--- YOUR ASSIGNMENT ---
Look through the data that follows and copy each line with the string "certificate".
>>>>>
/-- **The section `Φ₁(α, ·)` has exactly one critical point, its strict maximum** (the reduction
behind DFJ02 Claim 2.2 / MWW09 §4 quoted in Sly §1.3): for `d ≥ 1`, `λ > 0` and `0 < α < 1` there
is a unique `β_α ∈ (0, 1-α)` with `λ(1-α-β_α)^d = β_α(1-β_α)^{d-1}` (i.e. `α = h(β_α)`), and
`Φ₁(α, β) < Φ₁(α, β_α)` for every other `β ∈ (0, 1-α)`. Proof: `∂_β Φ₁(α, ·)` is continuous and
strictly decreasing on `(0, 1-α)` (`deriv2_slyPhi1_right_neg`), tends to `+∞` at `0⁺` (the term
`-log β`) and to `-∞` at `(1-α)⁻` (the term `d log(1-α-β)`), so it vanishes exactly once
(intermediate value theorem), and `Φ₁(α, ·)` increases before and decreases after.
[cite: Sly2010, §1.3 (first bullet: the critical points of `Φ₁`, after DFJ02 Claim 2.2)] -/
theorem slyPhi1_right_critical_unique_max (d : ℕ) (hd : 1 ≤ d) {lam α : ℝ} (hlam : 0 < lam)
    (hα : 0 < α) (hα1 : α < 1) :
    ∃ βs : ℝ, 0 < βs ∧ βs < 1 - α ∧ lam * (1 - α - βs) ^ d = βs * (1 - βs) ^ (d - 1) ∧
      (∀ β : ℝ, 0 < β → β < 1 - α → lam * (1 - α - β) ^ d = β * (1 - β) ^ (d - 1) → β = βs) ∧
      (∀ β : ℝ, 0 < β → β < 1 - α → β ≠ βs → slyPhi1 d lam α β < slyPhi1 d lam α βs) := by
  have hα0 : 0 ≤ α := hα.le
  have hd0 : (0 : ℝ) < d := by exact_mod_cast hd
  set g : ℝ → ℝ := fun b => Real.log lam - Real.log b + d * Real.log (1 - α - b) -
    (d - 1) * Real.log (1 - b) with hg
  -- `g = ∂_β Φ₁(α, ·)` is continuous and strictly decreasing on `(0, 1 - α)`
  have hg_deriv : ∀ b ∈ Set.Ioo 0 (1 - α),
      HasDerivAt g (-b⁻¹ - d * (1 - α - b)⁻¹ + (d - 1) * (1 - b)⁻¹) b :=
    fun b hb => hasDerivAt_deriv_slyPhi1_right d lam hα0 hb.1 (by linarith [hb.2])
  have hg_cont : ContinuousOn g (Set.Ioo 0 (1 - α)) :=
    fun b hb => (hg_deriv b hb).continuousAt.continuousWithinAt
  have hg_anti : StrictAntiOn g (Set.Ioo 0 (1 - α)) := by
    refine strictAntiOn_of_deriv_neg (convex_Ioo _ _) hg_cont fun b hb => ?_
    rw [interior_Ioo] at hb
    rw [(hg_deriv b hb).deriv]
    exact deriv2_slyPhi1_right_neg d hα0 hb.1 (by linarith [hb.2])
  -- the affine inner maps
  have hu : ∀ b : ℝ, HasDerivAt (fun b : ℝ => 1 - α - b) (-1) b := fun b => by
    simpa using (hasDerivAt_id' b).const_sub (1 - α)
  have hv : ∀ b : ℝ, HasDerivAt (fun b : ℝ => 1 - b) (-1) b := fun b => by
    simpa using (hasDerivAt_id' b).const_sub 1
  -- limit `+∞` at `0⁺`: `g = -log b + r b` with `r` continuous at `0`
  have hlim0 : Filter.Tendsto g (nhdsWithin 0 (Set.Ioi 0)) Filter.atTop := by
    set r : ℝ → ℝ := fun b => Real.log lam + d * Real.log (1 - α - b) - (d - 1) * Real.log (1 - b)
      with hr
    have hr0 : ContinuousAt r 0 := by
      have e2 := ((hu 0).log (by norm_num; linarith)).const_mul (d : ℝ)
      have e3 := ((hv 0).log (by norm_num)).const_mul ((d : ℝ) - 1)
      exact (((hasDerivAt_const (0 : ℝ) (Real.log lam)).add e2).sub e3).continuousAt
    have h1 : Filter.Tendsto (fun b : ℝ => -Real.log b) (nhdsWithin 0 (Set.Ioi 0)) Filter.atTop :=
      Filter.tendsto_neg_atBot_atTop.comp Real.tendsto_log_nhdsGT_zero
    have h2 : Filter.Tendsto r (nhdsWithin 0 (Set.Ioi 0)) (nhds (r 0)) :=
      hr0.tendsto.mono_left nhdsWithin_le_nhds
    have h3 := h1.atTop_add h2
    refine h3.congr fun b => ?_
    simp only [hg, hr]
    ring
  -- limit `-∞` at `(1-α)⁻`: `g = d log(1-α-b) + r' b` with `r'` continuous at `1 - α`
  have hlim1 : Filter.Tendsto g (nhdsWithin (1 - α) (Set.Iio (1 - α))) Filter.atBot := by
    set r : ℝ → ℝ := fun b => Real.log lam - Real.log b - (d - 1) * Real.log (1 - b) with hr
    have hr1 : ContinuousAt r (1 - α) := by
      have e1 := Real.hasDerivAt_log (show (1 : ℝ) - α ≠ 0 by linarith)
      have e3 := ((hv (1 - α)).log (by ring_nf; exact hα.ne')).const_mul ((d : ℝ) - 1)
      exact (((hasDerivAt_const (1 - α : ℝ) (Real.log lam)).sub e1).sub e3).continuousAt
    have hsub : Filter.Tendsto (fun b : ℝ => 1 - α - b) (nhdsWithin (1 - α) (Set.Iio (1 - α)))
        (nhdsWithin 0 (Set.Ioi 0)) := by
      rw [tendsto_nhdsWithin_iff]
      constructor
      · have : Filter.Tendsto (fun b : ℝ => 1 - α - b) (nhds (1 - α)) (nhds (1 - α - (1 - α))) :=
          ((hu (1 - α)).continuousAt).tendsto
        rw [sub_self] at this
        exact this.mono_left nhdsWithin_le_nhds
      · filter_upwards [self_mem_nhdsWithin] with b hb
        exact Set.mem_Ioi.2 (by simpa using hb)
    have h1 : Filter.Tendsto (fun b : ℝ => (d : ℝ) * Real.log (1 - α - b))
        (nhdsWithin (1 - α) (Set.Iio (1 - α))) Filter.atBot :=
      Filter.Tendsto.const_mul_atBot hd0 (Real.tendsto_log_nhdsGT_zero.comp hsub)
    have h2 : Filter.Tendsto r (nhdsWithin (1 - α) (Set.Iio (1 - α))) (nhds (r (1 - α))) :=
      hr1.tendsto.mono_left nhdsWithin_le_nhds
    have h3 := h1.atBot_add h2
    refine h3.congr fun b => ?_
    simp only [hg, hr]
    ring
  -- points where `g > 0` and `g < 0`, separated by `(1 - α)/2`
  obtain ⟨b₁, hb₁0, hb₁1, hgb₁⟩ : ∃ b₁, 0 < b₁ ∧ b₁ < (1 - α) / 2 ∧ 0 < g b₁ := by
    have h1 : ∀ᶠ b in nhdsWithin 0 (Set.Ioi 0), 0 < g b := hlim0.eventually (Filter.eventually_gt_atTop 0)
    have h2 : ∀ᶠ b in nhdsWithin (0 : ℝ) (Set.Ioi 0), b ∈ Set.Ioo 0 ((1 - α) / 2) :=
      Ioo_mem_nhdsGT (by linarith)
    obtain ⟨b, hb, hb'⟩ := (h1.and h2).exists
    exact ⟨b, hb'.1, hb'.2, hb⟩
  obtain ⟨b₂, hb₂0, hb₂1, hgb₂⟩ : ∃ b₂, (1 - α) / 2 < b₂ ∧ b₂ < 1 - α ∧ g b₂ < 0 := by
    have h1 : ∀ᶠ b in nhdsWithin (1 - α) (Set.Iio (1 - α)), g b < 0 :=
      hlim1.eventually (Filter.eventually_lt_atBot 0)
    have h2 : ∀ᶠ b in nhdsWithin (1 - α) (Set.Iio (1 - α)), b ∈ Set.Ioo ((1 - α) / 2) (1 - α) :=
      Ioo_mem_nhdsLT (by linarith)
    obtain ⟨b, hb, hb'⟩ := (h1.and h2).exists
    exact ⟨b, hb'.1, hb'.2, hb⟩
  -- the critical point, by the intermediate value theorem
  obtain ⟨βs, ⟨hβs1, hβs2⟩, hgβs⟩ : ∃ βs ∈ Set.Ioo b₁ b₂, g βs = 0 := by
    have hcont : ContinuousOn g (Set.Icc b₁ b₂) :=
      hg_cont.mono fun x hx => ⟨by linarith [hx.1], by linarith [hx.2]⟩
    exact intermediate_value_Ioo' (by linarith) hcont ⟨hgb₂, hgb₁⟩
  have hβs0 : 0 < βs := by linarith
  have hβs3 : βs < 1 - α := by linarith
  have hcrit : lam * (1 - α - βs) ^ d = βs * (1 - βs) ^ (d - 1) :=
    (deriv_slyPhi1_right_eq_zero_iff d hd hlam hα0 hβs0 (by linarith)).1 hgβs
  have hΦ_deriv : ∀ b ∈ Set.Ioo 0 (1 - α), HasDerivAt (fun b => slyPhi1 d lam α b) (g b) b :=
    fun b hb => hasDerivAt_slyPhi1_right d lam hα0 hb.1 (by linarith [hb.2])
  refine ⟨βs, hβs0, hβs3, hcrit, ?_, ?_⟩
  · intro β hβ0 hβ1 hβ
    have hgβ : g β = 0 := (deriv_slyPhi1_right_eq_zero_iff d hd hlam hα0 hβ0 (by linarith)).2 hβ
    exact hg_anti.injOn ⟨hβ0, hβ1⟩ ⟨hβs0, hβs3⟩ (hgβ.trans hgβs.symm)
  · intro β hβ0 hβ1 hne
    rcases lt_or_gt_of_ne hne with hlt | hgt
    · -- `β < βs`: `Φ₁(α, ·)` is strictly increasing on `[β, βs]`
      have hmono : StrictMonoOn (fun b => slyPhi1 d lam α b) (Set.Icc β βs) := by
        refine strictMonoOn_of_deriv_pos (convex_Icc _ _) ?_ ?_
        · exact fun b hb =>
            (hΦ_deriv b ⟨by linarith [hb.1], by linarith [hb.2]⟩).continuousAt.continuousWithinAt
        · intro b hb
          rw [interior_Icc] at hb
          rw [(hΦ_deriv b ⟨by linarith [hb.1], by linarith [hb.2]⟩).deriv]
          have := hg_anti ⟨(by linarith [hb.1] : (0 : ℝ) < b), (by linarith [hb.2] : b < 1 - α)⟩
            ⟨hβs0, hβs3⟩ hb.2
          linarith
      exact hmono ⟨le_rfl, hlt.le⟩ ⟨hlt.le, le_rfl⟩ hlt
    · -- `βs < β`: strictly decreasing on `[βs, β]`
      have hanti : StrictAntiOn (fun b => slyPhi1 d lam α b) (Set.Icc βs β) := by
        refine strictAntiOn_of_deriv_neg (convex_Icc _ _) ?_ ?_
        · exact fun b hb =>
            (hΦ_deriv b ⟨by linarith [hb.1], by linarith [hb.2]⟩).continuousAt.continuousWithinAt
        · intro b hb
          rw [interior_Icc] at hb
          rw [(hΦ_deriv b ⟨by linarith [hb.1], by linarith [hb.2]⟩).deriv]
          have := hg_anti ⟨hβs0, hβs3⟩
            ⟨(by linarith [hb.1] : (0 : ℝ) < b), (by linarith [hb.2] : b < 1 - α)⟩ hb.1
          linarith
      exact hanti ⟨le_rfl, hgt.le⟩ ⟨hgt.le, le_rfl⟩ hgt
import Summits.HubbardSuperconductivity.HubbardSuperconductivity.Theorems.AnisotropyChordTransferFibre3RowCBand
import Summits.HubbardSuperconductivity.HubbardSuperconductivity.Theorems.AnisotropyChordTransferFibre3RowCL2N20077

/-!
# Route `AnisotropyChord` / H0 rotor rung, LEVEL 2 row C (KT-2b), BANDED η-FACTORISED SHARP program: the cell `ν ∈ [20077, 20880]/10⁶`, `a ∈ [1/5, 7/30]`

One `(ν, a)`-cell of the `∀L ≥ 128` kernel certificate of the off-pole tail bound (KT-2b″) with the PartN41-E §1 window-shell
cancellation, the η²-factorised evaluation AND the manifold t-band in the `t·R̄` slots (`…RowCBand`: `rowCEFT`):
★ `cellT20077B02000_rowC` : `RowC.rowCCellCheckFT colN20077 1/5 7/30 459/100 37/20 (50, 24) = true` (one kernel `decide`), composed with
`RowC.offPoleTail_of_rowCCheckFT`, the column's X-sum bracket `xsN20077` and p2's `colN20077_check`:
★★ `offPoleTailT_cellN20077B02000`: for EVERY `L ≥ 128` and every ground two-magnon profile (`0 ≤ Δ < 1`) with `ν`, `a` in the cell,
`‖R′‖² − P − lowN ≤ (37/20)·η_eff·(2ε₁ − T⁺)·U`.  (Supersedes the crude/sharp constants of `…RowCL2N/L2S20077…` on this cell.)
Prover seat `hubbard-h0-rotor-p1` g28–g29 (route lead); helper for piece A = stmt-HubbardSuperconductivity-23918 of rung 19089
(`--supports`, helper class).  Nothing here proves superconductivity in the Hubbard model; one kernel-certified piece of ONE
conditional reduction (the GM₃ ∀L certificate, Level-2 row C = KT-2b); the rotor TARGET as originally worded stays FALSE (g15 verdict).
Mathlib + the tree only; no sorry.  Generated by p1 g28–g29 rowc/mkfiles.py (HOME/hubbard-h0-rotor-p1/rowc/).
-/

set_option linter.dupNamespace false
set_option autoImplicit false

open Literature.Analysis.ValidatedNumerics

namespace Summit.HubbardSuperconductivity.HubbardSuperconductivity.Theorems.AnisotropyChord.Transfer.Fibre3.L2.KT2b

open L2.N1

/-- ★ the banded η-factorised sharp row-C `RExpr` cell check passes with `b = 37/20` on `a ∈ [1/5, 7/30]` over the column `colN20077`. -/
theorem cellT20077B02000_rowC :
    RowC.rowCCellCheckFT colN20077 ((1 : ℚ) / 5) ((7 : ℚ) / 30) ((459 : ℚ) / 100) ((37 : ℚ) / 20) (50, 24) = true := by
  decide +kernel

/-- ★★ on this cell, for EVERY `L ≥ 128` and every ground profile: `‖R′‖² − P − lowN ≤ (37/20)·η_eff·(2ε₁ − T⁺)·U`. -/
theorem offPoleTailT_cellN20077B02000 (L : ℕ) [NeZero L] (hL : 128 ≤ L) {Δ lam2 : ℝ} {f : Tor L → ℝ} (hΔ0 : 0 ≤ Δ) (hΔ1 : Δ < 1)
    (hf : IsGroundTwoMagnon L Δ lam2 f)
    (hν1 : (20077 : ℝ) / 1000000 ≤ lam2 / (2 * Real.pi / L) ^ 2) (hν2 : lam2 / (2 * Real.pi / L) ^ 2 ≤ (20880 : ℝ) / 1000000)
    (ha1 : ((1 : ℝ) / 5) ≤ Δ * f (K1 L)) (ha2 : Δ * f (K1 L) ≤ ((7 : ℝ) / 30)) :
    (ip L (resid L Δ f) (resid L Δ f)).re - polePart L Δ f - lowNormPart L Δ f
      ≤ ((37 : ℝ) / 20) * etaEff L lam2 * (2 * eps1 L - Tplus L Δ f) * Uunit L Δ f := by
  have h := RowC.offPoleTail_of_rowCCheckFT L colN20077 ((1 : ℚ) / 5) ((7 : ℚ) / 30) ((459 : ℚ) / 100) ((37 : ℚ) / 20) (50, 24) 1000000
    cellT20077B02000_rowC colN20077_check xsN20077 hL hΔ0 hΔ1 hf
    (by simpa [colN20077] using hν1) (by simpa [colN20077] using hν2) (by push_cast; simpa using ha1) (by push_cast; simpa using ha2)
  simpa using h

end Summit.HubbardSuperconductivity.HubbardSuperconductivity.Theorems.AnisotropyChord.Transfer.Fibre3.L2.KT2b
<<<<<
--- ANSWER TO THE PROBLEM ---
One `(ν, a)`-cell of the `∀L ≥ 128` kernel certificate of the off-pole tail bound (KT-2b″) with the PartN41-E §1 window-shell
conditional reduction (the GM₃ ∀L certificate, Level-2 row C = KT-2b); the rotor TARGET as originally worded stays FALSE (g15 verdict).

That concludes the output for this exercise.